On the closing day of most summer fairs, the same workers who have spent 12-hour shifts taking tickets, sitting kids on carnival rides and operating the controls in the brutal summer heat set to work dismantling the entire fair around midnight. The only light to see as they work often comes from the blinking neon on the carnival rides themselves; It fades as they take apart the rides making it harder to see. Carnival workers usually stay up all night tearing down the fair, although some report working until noon or later the next day. The tasks are dangerous and accidents frequent. When they finish, many carnival workers have labored for 24 hours straight.
For their efforts, many carnies report daily wages of about $55 before taxes, regardless of how much overtime they work. Some workers earn less than $2 an hour.
Walk onto the fairgrounds of most county fairs anywhere in the United States today and you will notice that many of the workers are Latino. The vast majority come from Tlapacoyan, Mexico, a bustling town in the southern state of Veracruz, about an hour away from the Gulf Coast.

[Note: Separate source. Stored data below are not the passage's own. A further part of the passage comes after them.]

import Summits.Parity.GeneralizedHardyLittlewood.Theorems.GreenTaoLevelTwoMNTwoPropNineteenOfInverse

/-!
# Route `GreenTaoLevelTwo`, crux `MNTwo` (stmt-Parity-21276), line `birth`, stub `stub_mnVertical`:
# the "all `N ≥ 2`" major-arc inverse statement `hInv` is unsatisfiable (negative lemma)

Block V4–V5 bookkeeping for the `stub_mnVertical` census (B. Green, T. Tao, *Quadratic uniformity
of the Möbius function*, Ann. Inst. Fourier 58 (2008) = arXiv:math/0606087, §10: "Assume that `N`
is large depending on `A`" in Lemmas 23 and 24).  The hypothesis `hInv k` of
`…MNTwoPropNineteenOfInverse.propNineteen_of_majorArcInverse k` asks, for EVERY `N ≥ 2`, that a
large sum `‖Σ_{N<n≤2N} μψe(−φ)‖ ≥ N/log^A N` force a major-arc datum with
`(log N)^{-B} ≤ ρ₃ ≤ ρ`.  For `N` small against `A` this fails: with `N = 9`, `A = 7`
(`log 9 > 2`, so `9/log⁷ 9 < 1/9`), the weight `ψ = (1/9)·1_{13}` (a single prime), `φ = 0`,
`α = 0` and `ρ = min(10⁻⁶, (log 9)^{-B}/2)` all hypotheses hold while `ρ < (log 9)^{-B}`.  Hence
the target of the chain must be the large-`N` form `hInvL` of
`…MNTwoVerticalOfInverseLargeN.stub_mnVertical_of_majorArcInverse_largeN`.  Def-free:

* `majorArcInverse_allN_false` — `¬ hInv k` for every torus dimension `k`.

References: [GreenTao2008QuadraticMobius] arXiv:math/0606087 §10 (Lemmas 23, 24: `N` large).
-/

noncomputable section

open Finset Real ArithmeticFunction
open scoped ArithmeticFunction.Moebius FourierTransform

namespace Summit.Parity.GeneralizedHardyLittlewood.GreenTaoLevelTwoMNTwoMajorArcInverseSmallN

/-- `2 < log 9` (from `e < 2.7182818286`). [folklore] -/
theorem two_lt_log_nine : (2 : ℝ) < Real.log 9 := by
  rw [Real.lt_log_iff_exp_lt (by norm_num)]
  have h := Real.exp_one_lt_d9
  have h0 : 0 < Real.exp 1 := Real.exp_pos 1
  calc Real.exp 2 = Real.exp 1 * Real.exp 1 := by rw [← Real.exp_add]; norm_num
    _ < 2.7182818286 * 2.7182818286 := by nlinarith
    _ < 9 := by norm_num

/-- **The "all `N ≥ 2`" inverse statement `hInv k` is false** (for every `k`): witness `N = 9`,
`A = 7`, `α = 0`, `n₀ = 13`, `φ = 0`, `ψ = (1/9)·1_{13}`, `ρ = min(10⁻⁶, (log 9)^{-B}/2)`.
[cite: GreenTao2008QuadraticMobius, §10 ("Assume that `N` is large depending on `A`")] -/
theorem majorArcInverse_allN_false (k : ℕ) :
    ¬ (∀ A : ℝ, 0 < A → ∃ B : ℝ, 0 ≤ B ∧ ∀ N : ℕ, 2 ≤ N → ∀ (α : Fin k → ℝ) (n₀ : ℤ) (ρ : ℝ),
      0 < ρ → 100000 * ρ < 1 →
      (∀ n : ℤ, ((∀ i, ‖((((n - n₀ : ℤ) : ℝ) * α i : ℝ) : AddCircle (1 : ℝ))‖ +
          |((n - n₀ : ℤ) : ℝ)| / N < 100 * ρ) ∧ |((n - n₀ : ℤ) : ℝ)| / N < 100 * ρ) →
        (N : ℤ) < n ∧ n ≤ 2 * N) →
      ∀ φ : ℤ → ℝ,
        (∀ n h₁ h₂ h₃ : ℤ,
          (∀ e₁ e₂ e₃ : ℕ, e₁ ≤ 1 → e₂ ≤ 1 → e₃ ≤ 1 →
            (∀ i, ‖((((n + e₁ * h₁ + e₂ * h₂ + e₃ * h₃ - n₀ : ℤ) : ℝ) * α i : ℝ) :
                AddCircle (1 : ℝ))‖ +
              |((n + e₁ * h₁ + e₂ * h₂ + e₃ * h₃ - n₀ : ℤ) : ℝ)| / N < 100 * ρ) ∧
            |((n + e₁ * h₁ + e₂ * h₂ + e₃ * h₃ - n₀ : ℤ) : ℝ)| / N < 100 * ρ) →
          ∃ z : ℤ, φ (n + h₁ + h₂ + h₃) - φ (n + h₁ + h₂) - φ (n + h₁ + h₃) - φ (n + h₂ + h₃)
            + φ (n + h₁) + φ (n + h₂) + φ (n + h₃) - φ n = z) →
        ∀ ψ : ℤ → ℝ, (∀ n, 0 ≤ ψ n) →
          (∀ n, ψ n ≠ 0 →
            (∀ i, ‖((((n - n₀ : ℤ) : ℝ) * α i : ℝ) : AddCircle (1 : ℝ))‖ +
                |((n - n₀ : ℤ) : ℝ)| / N < ρ) ∧ |((n - n₀ : ℤ) : ℝ)| / N < ρ) →
          (∀ (n n' : ℤ) (t : ℝ), 0 ≤ t →
            (∀ i, ‖((((n - n' : ℤ) : ℝ) * α i : ℝ) : AddCircle (1 : ℝ))‖ ≤ t) →
              |ψ n - ψ n'| ≤ t + |((n - n' : ℤ) : ℝ)| / N) →
          (N : ℝ) / Real.log N ^ A ≤
            ‖∑ n ∈ Ioc N (2 * N), ((μ n : ℝ) : ℂ) * ((ψ n : ℝ) : ℂ) * (𝐞 (-(φ n)) : ℂ)‖ →
          ∃ (q : ℕ) (K ρ₃ : ℝ), 1 ≤ q ∧ (q : ℝ) ≤ Real.log N ^ B ∧ 0 ≤ K ∧ K ≤ Real.log N ^ B ∧
            (Real.log N ^ B)⁻¹ ≤ ρ₃ ∧ ρ₃ ≤ ρ ∧
            ∀ a b : ℤ,
              (⨆ i : Fin k, ‖(((a : ℝ) * α i : ℝ) : AddCircle (1 : ℝ))‖) + |(a : ℝ)| / N < ρ₃ →
              (⨆ i : Fin k, ‖(((b : ℝ) * α i : ℝ) : AddCircle (1 : ℝ))‖) + |(b : ℝ)| / N < ρ₃ →
              ‖q • ((((φ (n₀ + a + b) : ℝ) : UnitAddCircle)) - ((φ (n₀ + a) : ℝ) : UnitAddCircle)
                - ((φ (n₀ + b) : ℝ) : UnitAddCircle) + ((φ n₀ : ℝ) : UnitAddCircle))‖ ≤
                K * ((⨆ i : Fin k, ‖(((a : ℝ) * α i : ℝ) : AddCircle (1 : ℝ))‖) + |(a : ℝ)| / N) *
                  ((⨆ i : Fin k, ‖(((b : ℝ) * α i : ℝ) : AddCircle (1 : ℝ))‖) + |(b : ℝ)| / N)) := by
  intro h
  obtain ⟨B, hB0, hB⟩ := h 7 (by norm_num)
  -- the witness
  have hlog9 : 0 < Real.log 9 := by linarith [two_lt_log_nine]
  have hLB : 0 < Real.log (9 : ℕ) ^ B := by
    push_cast; exact Real.rpow_pos_of_pos hlog9 B
  set ρ : ℝ := min (1 / 1000000) ((Real.log (9 : ℕ) ^ B)⁻¹ / 2) with hρdef
  have hρpos : 0 < ρ := lt_min (by norm_num) (by positivity)
  have hρ6 : ρ ≤ 1 / 1000000 := min_le_left _ _
  have hρB : ρ ≤ (Real.log (9 : ℕ) ^ B)⁻¹ / 2 := min_le_right _ _
  set α : Fin k → ℝ := fun _ => 0 with hαdef
  set φ : ℤ → ℝ := fun _ => 0 with hφdef
  set ψ : ℤ → ℝ := fun n => if n = 13 then 1 / 9 else 0 with hψdef
  have hψval : ∀ n, ψ n = 0 ∨ ψ n = 1 / 9 := fun n => by
    simp only [hψdef]; split_ifs <;> simp
  -- integers at distance `< 1` coincide
  have hint : ∀ n : ℤ, |((n - 13 : ℤ) : ℝ)| / (9 : ℕ) < 100 * ρ → n = 13 := by
    intro n hn
    have h1 : |((n - 13 : ℤ) : ℝ)| < 1 := by
      rw [div_lt_iff₀ (by norm_num)] at hn
      push_cast at hn ⊢
      nlinarith
    have h2 : |(n - 13 : ℤ)| < 1 := by
      rw [← Int.cast_abs] at h1
      exact_mod_cast h1
    have := Int.abs_lt_one_iff.mp h2
    omega
  obtain ⟨q, K, ρ₃, -, -, -, -, hρ₃B, hρ₃ρ, -⟩ := hB 9 (by norm_num) α 13 ρ hρpos (by linarith)
    (fun n hn => by have := hint n hn.2; subst this; norm_num)
    φ (fun n h₁ h₂ h₃ _ => ⟨0, by simp [hφdef]⟩)
    ψ (fun n => by rcases hψval n with h | h <;> norm_num [h])
    (fun n hn => by
      have hn13 : n = 13 := by
        by_contra hne; exact hn (by simp [hψdef, hne])
      subst hn13
      refine ⟨fun i => ?_, ?_⟩
      · simp only [hαdef, mul_zero, sub_self, Int.cast_zero, abs_zero, zero_div, add_zero,
          AddCircle.coe_zero, norm_zero]
        exact hρpos
      · simp only [sub_self, Int.cast_zero, abs_zero, zero_div]; exact hρpos)
    (fun n n' t ht _ => by
      by_cases hnn : n = n'
      · subst hnn; simp only [sub_self, abs_zero]; positivity
      · have h1 : (1 : ℝ) ≤ |((n - n' : ℤ) : ℝ)| := by
          rw [← Int.cast_abs]
          have : (1 : ℤ) ≤ |n - n'| := Int.one_le_abs (sub_ne_zero.mpr hnn)
          exact_mod_cast this
        have h2 : |ψ n - ψ n'| ≤ 1 / 9 := by
          rcases hψval n with h | h <;> rcases hψval n' with h' | h' <;> rw [h, h'] <;> norm_num
        have h3 : (1 : ℝ) / 9 ≤ |((n - n' : ℤ) : ℝ)| / (9 : ℕ) := by
          rw [show ((9 : ℕ) : ℝ) = 9 by norm_num, div_le_div_iff_of_pos_right (by norm_num)]
          exact h1
        linarith)
    (by
      -- the sum is `μ(13) ψ(13) = −1/9`, of norm `1/9 ≥ 9/log⁷ 9`
      have hsum : ∑ n ∈ Ioc 9 (2 * 9), ((μ n : ℝ) : ℂ) * ((ψ n : ℝ) : ℂ) * (𝐞 (-(φ n)) : ℂ) =
          ((μ 13 : ℝ) : ℂ) * (((1 / 9 : ℝ)) : ℂ) * (𝐞 (-(φ 13)) : ℂ) := by
        rw [Finset.sum_eq_single_of_mem 13 (by decide)]
        · simp [hψdef]
        · intro b _ hb
          have : ψ (b : ℤ) = 0 := by
            simp only [hψdef]
            rw [if_neg]
            exact_mod_cast hb
          rw [this]; simp
      rw [hsum]
      have h13 : μ 13 = -1 := ArithmeticFunction.moebius_apply_prime (by norm_num)
      have hnorm : ‖((μ 13 : ℝ) : ℂ) * (((1 / 9 : ℝ)) : ℂ) * (𝐞 (-(φ 13)) : ℂ)‖ = 1 / 9 := by
        rw [h13, norm_mul, norm_mul, Circle.norm_coe, mul_one, Complex.norm_real, Complex.norm_real]
        norm_num
      rw [hnorm]
      -- `9 / log 9 ^ 7 ≤ 1/9`
      have h7 : (2 : ℝ) ^ (7 : ℝ) ≤ Real.log 9 ^ (7 : ℝ) :=
        Real.rpow_le_rpow (by norm_num) two_lt_log_nine.le (by norm_num)
      have h128 : (2 : ℝ) ^ (7 : ℝ) = 128 := by
        rw [show (7 : ℝ) = ((7 : ℕ) : ℝ) by norm_num, Real.rpow_natCast]; norm_num
      rw [h128] at h7
      have hpos : (0 : ℝ) < Real.log 9 ^ (7 : ℝ) := by linarith
      rw [show ((9 : ℕ) : ℝ) = 9 by norm_num, div_le_iff₀ hpos]
      nlinarith)
  -- contradiction: `(log 9 ^ B)⁻¹ ≤ ρ₃ ≤ ρ ≤ (log 9 ^ B)⁻¹ / 2`
  have : (Real.log (9 : ℕ) ^ B)⁻¹ > 0 := by positivity
  linarith

end Summit.Parity.GeneralizedHardyLittlewood.GreenTaoLevelTwoMNTwoMajorArcInverseSmallN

Men and women from Tlapacoyan have been coming to work at U.S. fairs for over two decades. Back in the 80s, a man from Tlapacoyan named Victor Apolinar found work with a circus based in Oklahoma. The owner of the circus, Jim Judkins, started recruiting other locals from Tlapacoyan with Apolinar’s help to come work for his circus. The two men eventually started a labor recruitment business called JKJ Workforce Agency based in Texas. Apolinar, from his base in Tlapacoyan, recruits locals to work in U.S. carnivals. The Mexican workers enter the United States legally on temporary H-2B visas that allow foreigners to work seasonal, non-agricultural jobs in the United States. JKJ Workforce Agency changed the workforce of America’s state and county fairs. About 4,000 workers from Tlapacoyan annually work at fairs all over the lower 48 states.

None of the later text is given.